→ EXERCISE PROMPT
Copy each line of the records below that has "localProved" in it.

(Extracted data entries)
/-- **Packaged form**: for a Lefschetz-free SBLF on a closed `4`-manifold with equatorial round
image there is a pole `v = (0, 0, σ)` whose hemisphere is the higher side (regular values with
`H₁(fibre) ≅ ℤ^{2(h+1)}`), the opposite hemisphere being the lower side, such that for every
`a = (a₀, 0, a₂)` (`a₀ ≠ 0`, `a₂ ≠ 0`) the slice function `⟪a, f⟫` on the meridian slice
`P = {(f ·)₁ = 0}` has at each round point of `P` a nondegenerate critical point of index `1`
if `a₂ σ > 0` and `2` if `a₂ σ < 0` — the round crossing from the lower to the higher side is
a `3`-dimensional `1`-handle (times `S¹`). [cite: Baykur2012, proof of Lemma 7]
[cite: BaykurKamada2015, §2 (arXiv p. 7)] -/
theorem exists_pole_morseIndex_height_comp_incl_eq
    (hf : IsSimplifiedBrokenLefschetzFibration o f ∅ h)
    (hround : f '' ({p : X | ¬ Surjective (mfderiv (𝓡 4) (𝓡 2) f p)} \
      (↑(∅ : Finset X) : Set X)) = sphereEquator 1) :
    ∃ v : (Metric.sphere (0 : EuclideanSpace ℝ (Fin 3)) 1),
      (v : EuclideanSpace ℝ (Fin 3)) 0 = 0 ∧ (v : EuclideanSpace ℝ (Fin 3)) 1 = 0 ∧
      (∀ y : (Metric.sphere (0 : EuclideanSpace ℝ (Fin 3)) 1),
        ⟪(y : EuclideanSpace ℝ (Fin 3)), (v : EuclideanSpace ℝ (Fin 3))⟫ < 0 →
          (∀ q, f q = y → Surjective (mfderiv (𝓡 4) (𝓡 2) f q)) ∧
          Nonempty ((Fin (2 * h) → ℤ) ≃ₗ[ℤ] singularHomology ℤ ℤ ↥(f ⁻¹' {y}) 1)) ∧
      (∀ y : (Metric.sphere (0 : EuclideanSpace ℝ (Fin 3)) 1),
        ⟪(y : EuclideanSpace ℝ (Fin 3)),
            ((-v : (Metric.sphere (0 : EuclideanSpace ℝ (Fin 3)) 1)) : EuclideanSpace ℝ (Fin 3))⟫ < 0 →
          (∀ q, f q = y → Surjective (mfderiv (𝓡 4) (𝓡 2) f q)) ∧
          Nonempty ((Fin (2 * (h + 1)) → ℤ) ≃ₗ[ℤ] singularHomology ℤ ℤ ↥(f ⁻¹' {y}) 1)) ∧
      ∀ (hP : IsRegularLevel (𝓡 4) (height (EuclideanSpace.single (1 : Fin 3) (1 : ℝ)) ∘ f) 0)
        (p : RegularLevel hP), ¬ Surjective (mfderiv (𝓡 4) (𝓡 2) f p.1) →
        ∀ a : EuclideanSpace ℝ (Fin 3), a 1 = 0 → a 0 ≠ 0 → a 2 ≠ 0 →
          (mhessian (𝓡 3) ((height a ∘ f) ∘ RegularLevel.incl hP) p).Nondegenerate ∧
          morseIndex (𝓡 3) ((height a ∘ f) ∘ RegularLevel.incl hP) p =
            if 0 < a 2 * (v : EuclideanSpace ℝ (Fin 3)) 2 then 1 else 2 := by
  obtain ⟨v, hv0, hv1, hlo, hhi⟩ := hf.exists_pole_lower_higher_sides hround
  refine ⟨v, hv0, hv1, hlo, hhi, fun hP p hps a ha1 ha0 ha2 => ⟨?_, ?_⟩⟩
  · exact (hf.nondegenerate_and_morseIndex_height_comp_incl_of_round hround ha1 ha0 ha2 hP p hps).1
  · exact hf.morseIndex_height_comp_incl_eq_of_round hround hv0 hv1 hlo hhi ha1 ha0 ha2 hP p hps

end IsSimplifiedBrokenLefschetzFibration

end Literature.Topology.FourManifolds
/-
Copyright: cell `langlands-arthur-audit` (papers/Langlands/langlands-arthur-audit), units `pub-arthur-typer`
(gen 1, 2026-08-18T14:35Z) and `pub-arthur-typer-g2` (this tree version).  Staged for the tree under
`Literature/NumberTheory/Automorphic/Arthur2013/` (LEAN-IN-TREE rule 2026-08-18) from the cell module
`HOME/lean/ArthurAudit/ArthurAudit/Leaves.lean` (core Lean): namespace renamed, `import HarnessLib` added for the
gate's audit commands, one provenance tag per declaration, every quotation re-verified against the staged TeX
sources (two gen-1 misquotations corrected: CITED-FACTS TY-1, GAPS G-TY-5), the 2026 status TABLE removed (the
cell keeps ONE table: module `Upstream`), the local classification statement and the complex-place findings added.
-/
import Literature.NumberTheory.Automorphic.Arthur2013.Leaves.Packets

/-!
# Arthur (2013) audit, typed leaves — §7 archimedean places, inner forms, region witnesses

§7: archimedean inputs (L20, with the complex-place findings), the inner-form programme ([KMSW] and its unwritten sequels; the Book's Ch. 9), and the region witnesses `innerForms_nongeneric_unsupplied`, `innerSymplectic_unstated`, `LocalClassification.generic_separates`.
Overview, sources, design and conventions: the module docstring of `Leaves/Scopes.lean` (same directory).
Schematic simplifications: the cell's `DIVERGENCE.md` (D-TY-01 … D-TY-21).  No `axiom`, `sorry`, `opaque`.
-/

set_option autoImplicit false

namespace Literature.NumberTheory.Automorphic.Arthur2013.Leaves

/-! ## §7  Archimedean inputs (L20), the inner-form programme ([KMSW] sequels), and region witnesses -/

section ArchimedeanAndInner

/-- **L20 supplied region** — [AGIKMS] App. E "Endoscopic character relations for the archimedean case"
(`note30.tex:L14296`), VERBATIM (`L14297–L14306`): "In this appendix, we will argue that \cite[Theorem
2.2.1(a)]{Ar} holds for $F=\R$ and tempered parameters $\psi=\phi$, and that \cite[Theorem 2.2.4]{Ar} holds for
$F=\R$ and discrete parameters $\psi=\phi$. The validity of these theorems is assumed at various places in
\cite{Ar} with the remark that they will follow from a forthcoming work of Shelstad and Mezo. In the meantime,
the work of Shelstad \cite{She12} has appeared, which proves the transfer of functions in twisted endoscopy for
$F=\R$, and the works of Mezo \cite{Mez13, Mez16}, which prove a weaker version of the desired theorems: the
character identities are shown to hold up to a scalar."; (`L14308–L14309`) "For the proof of \cite[Theorem
2.2.4]{Ar} we will use the recent work \cite{KM26} (which treats a general class of disconnected real reductive
groups and $L$-parameters that are discrete for the identity component)"; the class of [KM26] as used there
(`L14321–L14323`): "rigid inner forms of groups of the form $G^+ = G \rtimes A$, where $G$ is a quasi-split
connected reductive $\R$-group and $A$ is a finite group of automorphisms of $G$ that preserve an $\R$-pinning".
Region named: `F = ℝ`, quasi-split, tempered generic.  The place `F = ℂ` is NOT named in App. E (the only
occurrences of `F=\C` in the source, `L14916`, `L14931`, concern class-field-theory conventions); whether the
restriction of scalars `Res_{ℂ/ℝ} G` is meant to fall under "[a] quasi-split connected reductive $\R$-group" is
not said.  STATUS: PREPRINT resting on the 2026 preprint [KM26]; App. E runs INSIDE the Book's induction (uses
[Ar] Prop 6.3.1, Lemma 5.4.2, Prop 6.6.1; `Nodes.TECR_R` of module `DependencyDag` is rank-indexed for that
reason).
[claim: AGIKMS2024, under-review] (Appendix E, l.14296-14323) -/
abbrev L20.supplied (s : LocalClassicalScope) : Prop :=
  s.field = .real ∧ s.form = .quasiSplit ∧ s.params = .temperedGeneric

/-- **L20 consumed region**: the Book invokes the archimedean twisted character identities at ALL archimedean
places `v` of the number field ([AGIKMS] `note30.tex:L14300–L14301`: "The validity of these theorems is assumed
at various places in \cite{Ar}"), i.e. for `G(F_v)`, `F_v ∈ {ℝ, ℂ}`, for the symplectic / orthogonal types.
For [Mok] the archimedean case MEANS `F = ℝ`: `src/1206.0882/main.tex:L7231`, VERBATIM: "We next consider the
case where $F$ is archimedean, i.e. $F \cong \mathbf{R}$ and $E \cong \mathbf{C}$." — a complex place of `F`
splits in `E`, where (`L3990`, VERBATIM) "Note that if $v$ splits in $E$ then these assertions are elementary,
namely that the corresponding assertions of theorem 2.4.10 and theorem 3.2.1 in this case is already known."
Hence: archimedean ∧ quasi-split ∧ tempered generic ∧ (Arthur type, any archimedean place ∨ Mok type, `F = ℝ`).
On the [MW] side `F = ℂ` is covered by restriction of scalars ([MW IV] arXiv:1403.1454 `main.tex:L823`; [MW V]
arXiv:1406.2257 `L2269–L2270`; [MW X] arXiv:1412.2981 `L676`).  Whether anything beyond restriction of scalars /
parabolic descent is needed at `F = ℂ` for `Sp_{2n}`, `SO_m` is discussed in none of the held sources — recorded
as an open QUESTION of the audit, not a finding (GAPS G-TY-3; DIVERGENCE D-TY-11).
[cite: Arthur2013, Thms 2.2.1(a)/2.2.4 at archimedean places as consumed (second-hand: AGIKMS2024 l.14297-14301; Mok2012 l.7231, l.3990)] -/
abbrev L20.needed (s : LocalClassicalScope) : Prop :=
  s.field.isArchimedean = true ∧ s.form = .quasiSplit ∧ s.params = .temperedGeneric ∧
    (s.type.isArthur = true ∨ (s.type.isMok = true ∧ s.field = .real))

/-- the complex place of a symplectic group: in the consumed region, outside the region App. E names.
[folklore] (explicit witness) -/
def complexPlaceScope : LocalClassicalScope :=
  { field := .complex, type := .Sp 2, form := .quasiSplit, params := .temperedGeneric }

/-- **L20 witness**: the complex place of `Sp_4` is consumed and not named by the 2026 supplier.
[cite: AGIKMS2024, App. E l.14297-14299 names F = ℝ only (region comparison decided here)] -/
theorem L20.complex_place_unnamed :
    L20.needed complexPlaceScope ∧ ¬ L20.supplied complexPlaceScope := by
  decide

/-- For Mok's unitary groups the complex-place question is VACUOUS: a unitary scope over `ℂ` is not in the
consumed region (complex places split in `E`; [Mok] l.7231, l.3990).
[cite: Mok2012, l.3990 and l.7231 (decided here)] -/
theorem L20.mok_complex_vacuous :
    ¬ L20.needed { field := .complex, type := .U 3, form := .quasiSplit, params := .temperedGeneric } := by
  decide

/-- At the REAL place the consumed region is covered by App. E (modulo its preprint status).
[folklore] (bookkeeping) -/
theorem L20.real_covered : ∀ s, L20.needed s → s.field = .real → L20.supplied s :=
  fun _ ⟨_, h2, h3, _⟩ hr => ⟨hr, h2, h3⟩

/-- **[KMSW] = Kaletha–Mínguez–Shin–White, arXiv:1409.3731v3 — what is deferred to the unwritten sequels.**
VERBATIM: (`src/1409.3731/chap1mainthms.tex:L86`) "The following local classification theorem is our main local
result. In this paper we establish it under the hypothesis that $\psi$ is generic. The theorem will be proven in
full in the next paper \cite{KMS_A}."; (`L355`) "Theorem \ref{thm:main-global} will be completely proved in
\cite{KMS_A} if $(G,\xi)$ is realized as a pure inner twist and in \cite{KMS_B} in general. More precisely we
prove the theorem in Chapter \ref{chapter5} under two hypotheses, which are resolved in \cite{KMS_A} and
\cite{KMS_B} in the corresponding cases. The unconditional result of this paper towards the theorem,  is a natural
decomposition of $L^2_{\disc}(G(F)\bs G(\A_F))$ according to the parameters $\psi\in \Psi(G^*,\eta_{\chi_
\kappa})$ only when $\psi$ is generic and $(G,\xi)$ comes from a pure inner twist".  STATUS 2026-08-18: neither
sequel has appeared (cell `inputs/INDEX.md`).  LOCAL statements of [KMSW] deferred to [KMS_A]: inner forms of
unitary groups (extended pure inner twists), `F` of characteristic zero, NON-generic `ψ`.
[cite: KalethaEtAl2014, Thm* 1.6.1 preamble (arXiv v3 chap1mainthms.tex l.86)] -/
abbrev KMSW.localDeferred (s : LocalClassicalScope) : Prop :=
  (∃ n, s.type = .U n) ∧ s.field.isCharZero = true ∧ s.params ≠ .temperedGeneric

/-- what [KMSW] proves of its LOCAL theorem: all extended pure inner twists of unitary groups, generic `ψ`
(`chap1mainthms.tex:L86`). [cite: KalethaEtAl2014, Thm* 1.6.1 for generic ψ (chap1mainthms.tex l.86)] -/
abbrev KMSW.localProved (s : LocalClassicalScope) : Prop :=
  (∃ n, s.type = .U n) ∧ s.field.isCharZero = true ∧ s.params = .temperedGeneric

/-- the full LOCAL statement of [KMSW] (generic or not). [cite: KalethaEtAl2014, Thm* 1.6.1 as stated] -/
abbrev KMSW.localStated (s : LocalClassicalScope) : Prop :=
  (∃ n, s.type = .U n) ∧ s.field.isCharZero = true

/-- [KMSW]: the deferred local region is disjoint from the proved one. [folklore] (bookkeeping) -/
theorem KMSW.localDeferred_disjoint_proved :
    ∀ s, KMSW.localDeferred s → ¬ KMSW.localProved s :=
  fun _ ⟨_, _, h⟩ ⟨_, _, hp⟩ => h hp

/-- GLOBAL theorem of [KMSW] (`thm:main-global`): unconditional in [KMSW] only for (generic `ψ`, pure inner
twist); the rest deferred — pure inner twists to [KMS_A], general `(G, ξ)` to [KMS_B] (`chap1mainthms.tex:L355`).
Typed on `GlobalScope × Bool` (`generic`).
[cite: KalethaEtAl2014, §1.7 paragraph after Thm* 1.7.1 (chap1mainthms.tex l.355)] -/
abbrev KMSW.globalProved (s : GlobalScope) (generic : Bool) : Prop :=
  s.field = .numberField ∧ (∃ n, s.type = .U n) ∧
    (s.form = .pureInner ∨ s.form = .quasiSplit) ∧ generic = true

/-- GLOBAL statement of [KMSW] deferred to the sequels. [cite: KalethaEtAl2014, chap1mainthms.tex l.355 (deferral to KMS_A / KMS_B)] -/
abbrev KMSW.globalDeferred (s : GlobalScope) (generic : Bool) : Prop :=
  s.field = .numberField ∧ (∃ n, s.type = .U n) ∧
    (s.form = .extendedPure ∨ s.form = .inner ∨ generic = false)

/-- [KMSW]: the deferred global region is disjoint from the proved one. [folklore] (bookkeeping) -/
theorem KMSW.globalDeferred_disjoint_proved :
    ∀ s g, KMSW.globalDeferred s g → ¬ KMSW.globalProved s g := by
  intro s g ⟨_, _, h⟩ ⟨_, _, hf, hg⟩
  cases h with
  | inl h => cases hf with
    | inl hf => rw [hf] at h; exact Form.noConfusion h
    | inr hf => rw [hf] at h; exact Form.noConfusion h
  | inr h => cases h with
    | inl h => cases hf with
      | inl hf => rw [hf] at h; exact Form.noConfusion h
      | inr hf => rw [hf] at h; exact Form.noConfusion h
    | inr h => rw [hg] at h; exact Bool.noConfusion h

/-- Region on which the 2024–2026 suppliers of the Book's deferred LOCAL references are stated ([AGIKMS]
`main1`, `main2`, `main3`, Thm D.2.1, App. E; L16–L20): quasi-split groups only.
[claim: AGIKMS2024, under-review] (all main theorems are stated for quasi-split G; union of regions recorded here) -/
abbrev AGIKMS.localRegion (s : LocalClassicalScope) : Prop := s.form = .quasiSplit

/-- a NON-quasi-split unitary scope with NON-generic parameters over a `p`-adic field: stated by [KMSW],
deferred to the unwritten [KMS_A], outside every quasi-split supplier. [folklore] (explicit witness) -/
def innerUnitaryScope : LocalClassicalScope :=
  { field := .nonarch 7 true, type := .U 3, form := .extendedPure, params := .general }

/-- **Inner forms, decided**: the scope `innerUnitaryScope` is in [KMSW]'s stated local region and in its
deferred region, and in none of `KMSW.localProved`, `AGIKMS.localRegion`, `Book.localStated`, `Mok.localStated`.
[cite: KalethaEtAl2014, chap1mainthms.tex l.86 (deferral; region comparison decided here)] -/
theorem innerForms_nongeneric_unsupplied :
    KMSW.localStated innerUnitaryScope ∧ KMSW.localDeferred innerUnitaryScope ∧
      ¬ KMSW.localProved innerUnitaryScope ∧ ¬ AGIKMS.localRegion innerUnitaryScope ∧
      ¬ Book.localStated innerUnitaryScope ∧ ¬ Mok.localStated innerUnitaryScope := by
  refine ⟨⟨⟨3, rfl⟩, rfl⟩, ⟨⟨3, rfl⟩, rfl, by decide⟩, ?_, by decide, by decide, by decide⟩
  intro ⟨_, _, h⟩
  exact absurd h (by decide)

/-- an inner form of a SYMPLECTIC group over a `p`-adic field, generic parameters: outside the stated regions
of all three programmes audited here (the Book states quasi-split; [KMSW] is unitary). [folklore] (explicit witness) -/
def innerSymplecticScope : LocalClassicalScope :=
  { field := .nonarch 7 true, type := .Sp 2, form := .inner, params := .temperedGeneric }

/-- **Inner forms of `Sp`/`SO`, decided**: not in the stated local region of the Book, of [Mok], or of [KMSW],
nor in the 2026 suppliers' region.
[cite: KalethaEtAl2014, Introduction main.tex l.66-68 (scope: inner forms of UNITARY groups; decided here)] -/
theorem innerSymplectic_unstated :
    ¬ Book.localStated innerSymplecticScope ∧ ¬ Mok.localStated innerSymplecticScope ∧
      ¬ KMSW.localStated innerSymplecticScope ∧ ¬ AGIKMS.localRegion innerSymplecticScope := by
  refine ⟨by decide, by decide, ?_, by decide⟩
  intro ⟨⟨_, h⟩, _⟩
  exact ClassicalType.noConfusion h

/-- World separating generic from non-generic scopes for the local classification statement: the twisted
trace is `0` at tempered-generic scopes and `1` elsewhere, all characters `Θ_π` vanish.
[folklore] (explicit structure) -/
def genericOnlyWorld : World :=
  { World.trivial with twTrace := fun s _ _ => if s.params = .temperedGeneric then 0 else 1 }

/-- shape data for `genericOnlyWorld`: every parameter has the empty shape (`t = 0`, `ψ_bad = 0`), index `1`.
[folklore] (explicit structure) -/
def genericOnlyShape : ShapeData genericOnlyWorld where
  shape _ _ := { k := 0, lbl := fun i => i.elim0, dimφ := fun i => i.elim0, d := fun i => i.elim0,
                 d_pos := fun i => i.elim0, dimBad := 0 }
  indexGG0 _ := 1

/-- In any world whose characters all vanish, the right side of (ECR1) vanishes. [folklore] (list bookkeeping) -/
theorem sum_map_mul_zero {α : Type} (l : List α) (c : α → Val) :
    (l.map fun a => c a * 0).sum = 0 := by
  induction l with
  | nil => rfl
  | cons a t ih =>
    rw [List.map_cons, List.sum_cons, ih, Int.mul_zero]
    rfl

/-- **LOCAL CLASSIFICATION: proved-generic versus stated-for-all, kernel-checked.**  A world and shape data in
which the local classification statement holds on [KMSW]'s PROVED region (generic `ψ`, all extended pure inner
twists of unitary groups) and on the Book's / [Mok]'s tempered-generic slices, and FAILS on [KMSW]'s STATED
region (all `ψ`) — the non-generic inner-form case deferred to the unwritten [KMS_A].
[cite: KalethaEtAl2014, Thm* 1.6.1 "under the hypothesis that ψ is generic" (l.86; separation model constructed here)] -/
theorem LocalClassification.generic_separates :
    ∃ (Ω : World) (D : ShapeData Ω),
      LocalClassification Ω D KMSW.localProved ∧ ¬ LocalClassification Ω D KMSW.localStated := by
  refine ⟨genericOnlyWorld, genericOnlyShape, ?_, ?_⟩
  · intro s hs p
    let χ : (genericOnlyShape.shape s p).AChar :=
      { val := fun i => i.elim0, triv_A0 := fun i => i.elim0, triv_z := rfl }
    refine ⟨{ members := [()], pairing := fun _ => χ }, ?_, ?_⟩
    · intro fN f _
      show ((1 : Nat) : Val) * (if s.params = ParamKind.temperedGeneric then (0 : Val) else 1) =
        (([()] : List Unit).map fun π => (χ.atS) * (0 : Val)).sum
      rw [if_pos hs.2.2, sum_map_mul_zero]
      rfl
    · intro _
      refine ⟨List.Pairwise.cons (fun _ h => nomatch h) List.Pairwise.nil, ?_, ?_⟩
      · intro π _ π' _ _
        cases π; cases π'; rfl
      · intro _ χ'
        refine ⟨(), List.mem_singleton.mpr rfl, ?_⟩
        cases χ' with
        | mk v hA hz =>
          have hv : (fun i : Fin 0 => i.elim0) = v := funext fun i => i.elim0
          subst hv
          rfl
  · intro H
    have hst : KMSW.localStated innerUnitaryScope := ⟨⟨3, rfl⟩, rfl⟩
    obtain ⟨P, hE, _⟩ := H innerUnitaryScope hst ()
    have h := hE () () True.intro
    have h' : ((1 : Nat) : Val) * (if innerUnitaryScope.params = ParamKind.temperedGeneric then (0 : Val)
        else 1) = (P.members.map fun π => (P.pairing π).atS * (0 : Val)).sum := h
    rw [if_neg (by decide), sum_map_mul_zero] at h'
    exact absurd h' (by decide)

end ArchimedeanAndInner

end Literature.NumberTheory.Automorphic.Arthur2013.Leaves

→ RESPONSE
abbrev KMSW.localProved (s : LocalClassicalScope) : Prop :=
    ∀ s, KMSW.localDeferred s → ¬ KMSW.localProved s :=
deferred region, and in none of `KMSW.localProved`, `AGIKMS.localRegion`, `Book.localStated`, `Mok.localStated`.
      ¬ KMSW.localProved innerUnitaryScope ∧ ¬ AGIKMS.localRegion innerUnitaryScope ∧
      LocalClassification Ω D KMSW.localProved ∧ ¬ LocalClassification Ω D KMSW.localStated := by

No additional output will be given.